Hong Kong shares flitted in and out of negative territory before closing flat on Tuesday, as investors locked in gains on a four-session, 6.4 percent rally after oil prices rose, but shares in Lenovo slid after IBM sold a stake in the Chinese PC maker.
Turnover on the exchange was the third lowest this year, with investors expecting Wall Street to fall overnight after a raft of US companies, including American Express, Apple and Texas Instruments announced dismal earnings growth after the closing bell on Monday.
Shares in Lenovo slid more than 5 percent after US computer giant IBM sold a 1.3 percent stake in the company for around $77.3 million and J.P. Morgan downgraded the stock on slowing Chinese demand.
But shares in Semiconductor Manufacturing International Co (SMIC) jumped 11 percent on a news report that Datang Telecom group may buy a 20 percent stake in SMIC, the nation's biggest contract chip maker. The Hang Seng Index closed 5.42 points lower at 22,527.48 after vacillating between 22,690.74 and 22,393.14 earlier.
Mainboard turnover fell to HK$51.9 billion ($6.7 billion) from HK$69.6 billion on Monday. The China Enterprises Index of top locally listed Chinese firms fell 0.1 percent. CNOOC ended 0.7 percent higher but off its day's peak, after fears that a tropical storm could hit US offshore oil installations sent crude over $131 per barrel.
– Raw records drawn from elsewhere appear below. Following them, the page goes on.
import Literature.NumberTheory.EllipticCurves.EisensteinSeriesTwoCharacterWeightOneCusps
import Literature.NumberTheory.EllipticCurves.EisensteinSeriesTwoCharacterWeightOneQExpansion
import Literature.NumberTheory.EllipticCurves.EisensteinSeriesTwoCharacterWeightTwoCusps
import HarnessLib

/-!
# Normalised constant terms of `S_1^{ψ,φ}` at the cusps with `gcd(c, u) = 1`, `p`-integrality

Topic `Literature/NumberTheory/EllipticCurves`; namespace
`Literature.NumberTheory.EllipticCurves.ModularForms`.  THEOREMS and one definition with body
(`twoCharOneUnit`); no named fact.  The weight-`1` twin of
`EisensteinSeriesTwoCharacterWeightTwoCusps` (§ Normalised), for the level-raising products of
Billerey–Menares 2016, Thm. 2.2 in weight `k = 3`.

For `ψ ≠ 𝟙` primitive modulo `u`, `φ` primitive modulo `v`, `gcd(u, v) = 1` (and, for the
`q`-expansion, `φ ≠ 𝟙`, `ψ(-1)φ(-1) = -1`), the normalised form `S_1^{ψ,φ} / twoCharOneConst`
(coefficients `σ_0^{ψ,φ}(n) = ∑_{d ∣ n} ψ(n/d) φ(d)`, `a₀ = 0`;
`EisensteinSeriesTwoCharacterWeightOneQExpansion`) has, at a cusp `a/c` with `gcd(c, u) = 1`,
constant term `0` if `v ∤ c` and `e₁ ψ(-c/v) φ(d)` if `v ∣ c`, with the **cusp unit**

  `e₁ = twoCharOneUnit ψ φ = -τ(Λ) B_{1,Λ̄} / (2 u τ(φ̄))`,  `Λ = ψφ̄ (mod uv)`

(`inv_twoCharOneConst_mul_twoCharOneCusp_of_not_dvd/_of_eq_mul`, from
`twoCharOneCusp_of_eq_mul_eq_bernoulli`); `e₁` is a `p`-adic unit as soon as `B_{1,Λ̄}` is and
`p ∤ 2uv` (`valuation_twoCharOneUnit_eq_one`; Gauss sums of primitive characters of level prime to
`p` are units), and all normalised coefficients are `p`-integral
(`valuation_inv_twoCharOneConst_mul_coeff_le_one`).  (At the cusps with `gcd(c, u) > 1` the
constant term of `S_1^{ψ,φ}` need not vanish — weight one is symmetric in `ψ`, `φ` — but there the
weight-`2` companion `S_2^{ψ̄,𝟙}` of the level-raising product vanishes.)

## References

* F. Diamond, J. Shurman, *A First Course in Modular Forms*, GTM 228 (2005), §4.8 (Thm. 4.8.1).
  [DiamondShurman2005]
* T. M. Apostol, *Introduction to Analytic Number Theory* (1976), Thm. 8.11, Thm. 8.15. [Apostol1976]
-/

noncomputable section

open UpperHalfPlane hiding I
open EisensteinSeries ModularForm CongruenceSubgroup Complex Filter Finset DirichletCharacter Matrix
  Literature.NumberTheory.LFunctions

open scoped Real MatrixGroups

namespace Literature.NumberTheory.EllipticCurves.ModularForms

section Normalised

variable {u v : ℕ} [NeZero u] [NeZero v] (ψ : DirichletCharacter ℂ u) (φ : DirichletCharacter ℂ v)

/-- **The cusp unit `e₁ = -τ(Λ) B_{1,Λ̄} / (2 u τ(φ̄))`**, `Λ = ψφ̄ (mod uv)`: the constant term of the
normalised form `S_1^{ψ,φ} / twoCharOneConst` at a cusp `a/c` with `v ∣ c`, `gcd(c, u) = 1` is
`e₁ ψ(-c/v) φ(d)`. [cite: DiamondShurman2005, Thm. 4.8.1] -/
def twoCharOneUnit : ℂ :=
  -(gaussSum (changeLevel (dvd_mul_right u v) ψ * changeLevel (dvd_mul_left v u) φ⁻¹)
        (ZMod.stdAddChar (N := u * v)) *
      generalizedBernoulli 1
        (changeLevel (dvd_mul_right u v) ψ * changeLevel (dvd_mul_left v u) φ⁻¹)⁻¹) /
    (2 * u * gaussSum φ⁻¹ (ZMod.stdAddChar (N := v)))

/-- `twoCharOneConst ≠ 0` (`φ` primitive). [folklore] -/
theorem twoCharOneConst_ne_zero (hφ : φ.IsPrimitive) : twoCharOneConst u φ ≠ 0 := by
  have hW := gaussSum_ne_zero φ⁻¹ (Literature.NumberTheory.LFunctions.isPrimitive_inv φ hφ)
  have hu0 : (u : ℂ) ≠ 0 := by exact_mod_cast NeZero.ne u
  have hπ : (2 * π * I : ℂ) ≠ 0 :=
    mul_ne_zero (mul_ne_zero two_ne_zero (by exact_mod_cast Real.pi_ne_zero)) I_ne_zero
  rw [twoCharOneConst]
  exact mul_ne_zero two_ne_zero (mul_ne_zero (mul_ne_zero (neg_ne_zero.mpr hπ) hu0) hW)

/-- **Normalised constant terms, `gcd(c, u) = 1`, `v ∤ c`**: zero (`ψ ≠ 𝟙`).
[cite: DiamondShurman2005, Thm. 4.8.1] -/
theorem inv_twoCharOneConst_mul_twoCharOneCusp_of_not_dvd (hψ1 : ψ ≠ 1) {γ : SL(2, ℤ)}
    (hc : IsCoprime (γ 1 0 : ℤ) u) (h : ¬ (v : ℤ) ∣ γ 1 0) :
    (twoCharOneConst u φ)⁻¹ * twoCharOneCusp ψ φ γ = 0 := by
  rw [twoCharOneCusp_of_not_dvd ψ φ hψ1 hc h, mul_zero]

/-- **Normalised constant terms, `gcd(c, u) = 1`, `c = vc'`**: `e₁ ψ(-c') φ(d)`
(`ψ ≠ 𝟙` and `φ` primitive, `gcd(u, v) = 1`). [cite: DiamondShurman2005, Thm. 4.8.1] -/
theorem inv_twoCharOneConst_mul_twoCharOneCusp_of_eq_mul (hψ : ψ.IsPrimitive) (hψ1 : ψ ≠ 1)
    (hφ : φ.IsPrimitive) (huv : u.Coprime v) {γ : SL(2, ℤ)} (c' : ℤ)
    (hcv : (γ 1 0 : ℤ) = v * c') (hc : IsCoprime (γ 1 0 : ℤ) u) :
    (twoCharOneConst u φ)⁻¹ * twoCharOneCusp ψ φ γ =
      twoCharOneUnit ψ φ * ψ ((-c' : ℤ) : ZMod u) * φ ((γ 1 1 : ℤ) : ZMod v) := by
  haveI : NeZero (u * v) := ⟨mul_ne_zero (NeZero.ne u) (NeZero.ne v)⟩
  have hW := gaussSum_ne_zero φ⁻¹ (Literature.NumberTheory.LFunctions.isPrimitive_inv φ hφ)
  have hu0 : (u : ℂ) ≠ 0 := by exact_mod_cast NeZero.ne u
  have hπ : (π : ℂ) ≠ 0 := by exact_mod_cast Real.pi_ne_zero
  have hφa : φ⁻¹ ((γ 0 0 : ℤ) : ZMod v) = φ ((γ 1 1 : ℤ) : ZMod v) := by
    have hγv : γ ∈ CongruenceSubgroup.Gamma0 v := by
      rw [CongruenceSubgroup.Gamma0_mem, hcv]; push_cast; rw [ZMod.natCast_self, zero_mul]
    exact inv_apply00_eq_apply11 φ hγv
  rw [twoCharOneCusp_of_eq_mul_eq_bernoulli ψ φ hψ hψ1 hφ huv c' hcv hc, hφa, twoCharOneConst,
    twoCharOneUnit]
  field_simp

variable {p : ℕ} [Fact p.Prime]

/-- **The cusp unit `e₁` is a `p`-adic unit** when `B_{1,Λ̄}` is and `p ∤ 2uv` (`ψ`, `φ` primitive with
coprime conductors). [cite: DiamondShurman2005, Thm. 4.8.1] [cite: Apostol1976, Thm. 8.15] -/
theorem valuation_twoCharOneUnit_eq_one (ι : PadicAlgCl p ≃+* ℂ) (hψ : ψ.IsPrimitive)
    (hφ : φ.IsPrimitive) (huv : u.Coprime v) (hpu : ¬ p ∣ u) (hpv : ¬ p ∣ v) (hp2 : p ≠ 2)
    (hB : Valued.v (ι.symm (generalizedBernoulli 1
        (changeLevel (dvd_mul_right u v) ψ * changeLevel (dvd_mul_left v u) φ⁻¹)⁻¹)) = 1) :
    Valued.v (ι.symm (twoCharOneUnit ψ φ)) = 1 := by
  haveI : NeZero (u * v) := ⟨mul_ne_zero (NeZero.ne u) (NeZero.ne v)⟩
  set Λ := changeLevel (dvd_mul_right u v) ψ * changeLevel (dvd_mul_left v u) φ⁻¹ with hΛ
  have hΛp : Λ.IsPrimitive :=
    isPrimitive_changeLevel_mul_changeLevel huv hψ (Literature.NumberTheory.LFunctions.isPrimitive_inv φ hφ)
  have hpuv : ¬ p ∣ u * v := fun h ↦ ((Nat.Prime.dvd_mul Fact.out).mp h).elim hpu hpv
  have hWΛ := valuation_symm_gaussSum_eq_one ι Λ hΛp hpuv
  have hWφ := valuation_symm_gaussSum_eq_one ι φ⁻¹ (Literature.NumberTheory.LFunctions.isPrimitive_inv φ hφ) hpv
  have hu1 : Valued.v (ι.symm (u : ℂ)) = 1 := valuation_symm_natCast_eq_one ι hpu
  have h2 : Valued.v (ι.symm (2 : ℂ)) = 1 := by
    have := valuation_symm_natCast_eq_one ι (n := 2)
      (fun h ↦ hp2 ((Nat.prime_dvd_prime_iff_eq Fact.out Nat.prime_two).mp h))
    exact_mod_cast this
  rw [twoCharOneUnit, ← hΛ]
  simp only [map_div₀, map_mul, map_neg, Valuation.map_neg, hB, h2, hu1, hWΛ, hWφ, mul_one,
    div_one]

/-- **`p`-integrality of the normalised coefficients**: `v((twoCharOneConst)⁻¹ aₙ(S_1^{ψ,φ})) ≤ 1`
for all `n` (they are `0` and `σ_0^{ψ,φ}(n)`). [cite: DiamondShurman2005, Thm. 4.8.1] -/
theorem valuation_inv_twoCharOneConst_mul_coeff_le_one (ι : PadicAlgCl p ≃+* ℂ) (hψ1 : ψ ≠ 1)
    (hφ : φ.IsPrimitive) (hφ1 : φ ≠ 1) (hpar : ψ (-1) * φ (-1) = -1) (n : ℕ) :
    Valued.v (ι.symm ((twoCharOneConst u φ)⁻¹ *
      (qExpansion 1 ⇑(twoCharOneMF ψ φ)).coeff n)) ≤ 1 := by
  rw [qExpansion_coeff_twoCharOneMF ψ φ hψ1 hφ hφ1 hpar n]
  split_ifs with hn
  · rw [mul_zero, map_zero, Valuation.map_zero]; exact zero_le
  · rw [← mul_assoc, inv_mul_cancel₀ (twoCharOneConst_ne_zero φ hφ), one_mul]
    have h := valuation_symm_divisorSum₂_le_one ι ψ φ 1 n
    simpa only [Nat.sub_self, pow_zero, mul_one] using h

end Normalised

end Literature.NumberTheory.EllipticCurves.ModularForms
Esprit dragged the main index lower, falling 2.3 percent after the company's deputy chairman and group CFO, John Poon, resigned with effect from July 20, ahead of the company's results in August. Shares in the smaller of China's two mobile network operators China Unicom slid 2.3 percent after it reported a significant decline in CDMA subscriber additions in June.
The China Enterprises Index of top locally listed Chinese firms fell 0.12 percent. Higher oil prices ended a rally in airline stocks, with Air China giving up 3.4 percent and Cathay Pacific Airways dropping 3.2 percent. Aluminium Corp of China (Chalco), the country's largest producer of the metal, fell 3.3 percent after Goldman Sachs cut its rating on the stock to neutral from buy on Monday on expectations of another power tariff hike by Beijing.
On Monday, Chalco said it may lose 30,000 metric tonnes of output after it halted some capacity at two ventures in Shanxi province because of a power shortage. Cement stocks took a beating after Goldman Sachs cut Anhui Conch and rival China National Building Materials to sell from neutral on Monday, citing potential difficulties in passing on climbing coal and power prices. Anhui Conch slid 6 percent, adding to Monday's 6 percent decline. CNBM fell 4.4 percent.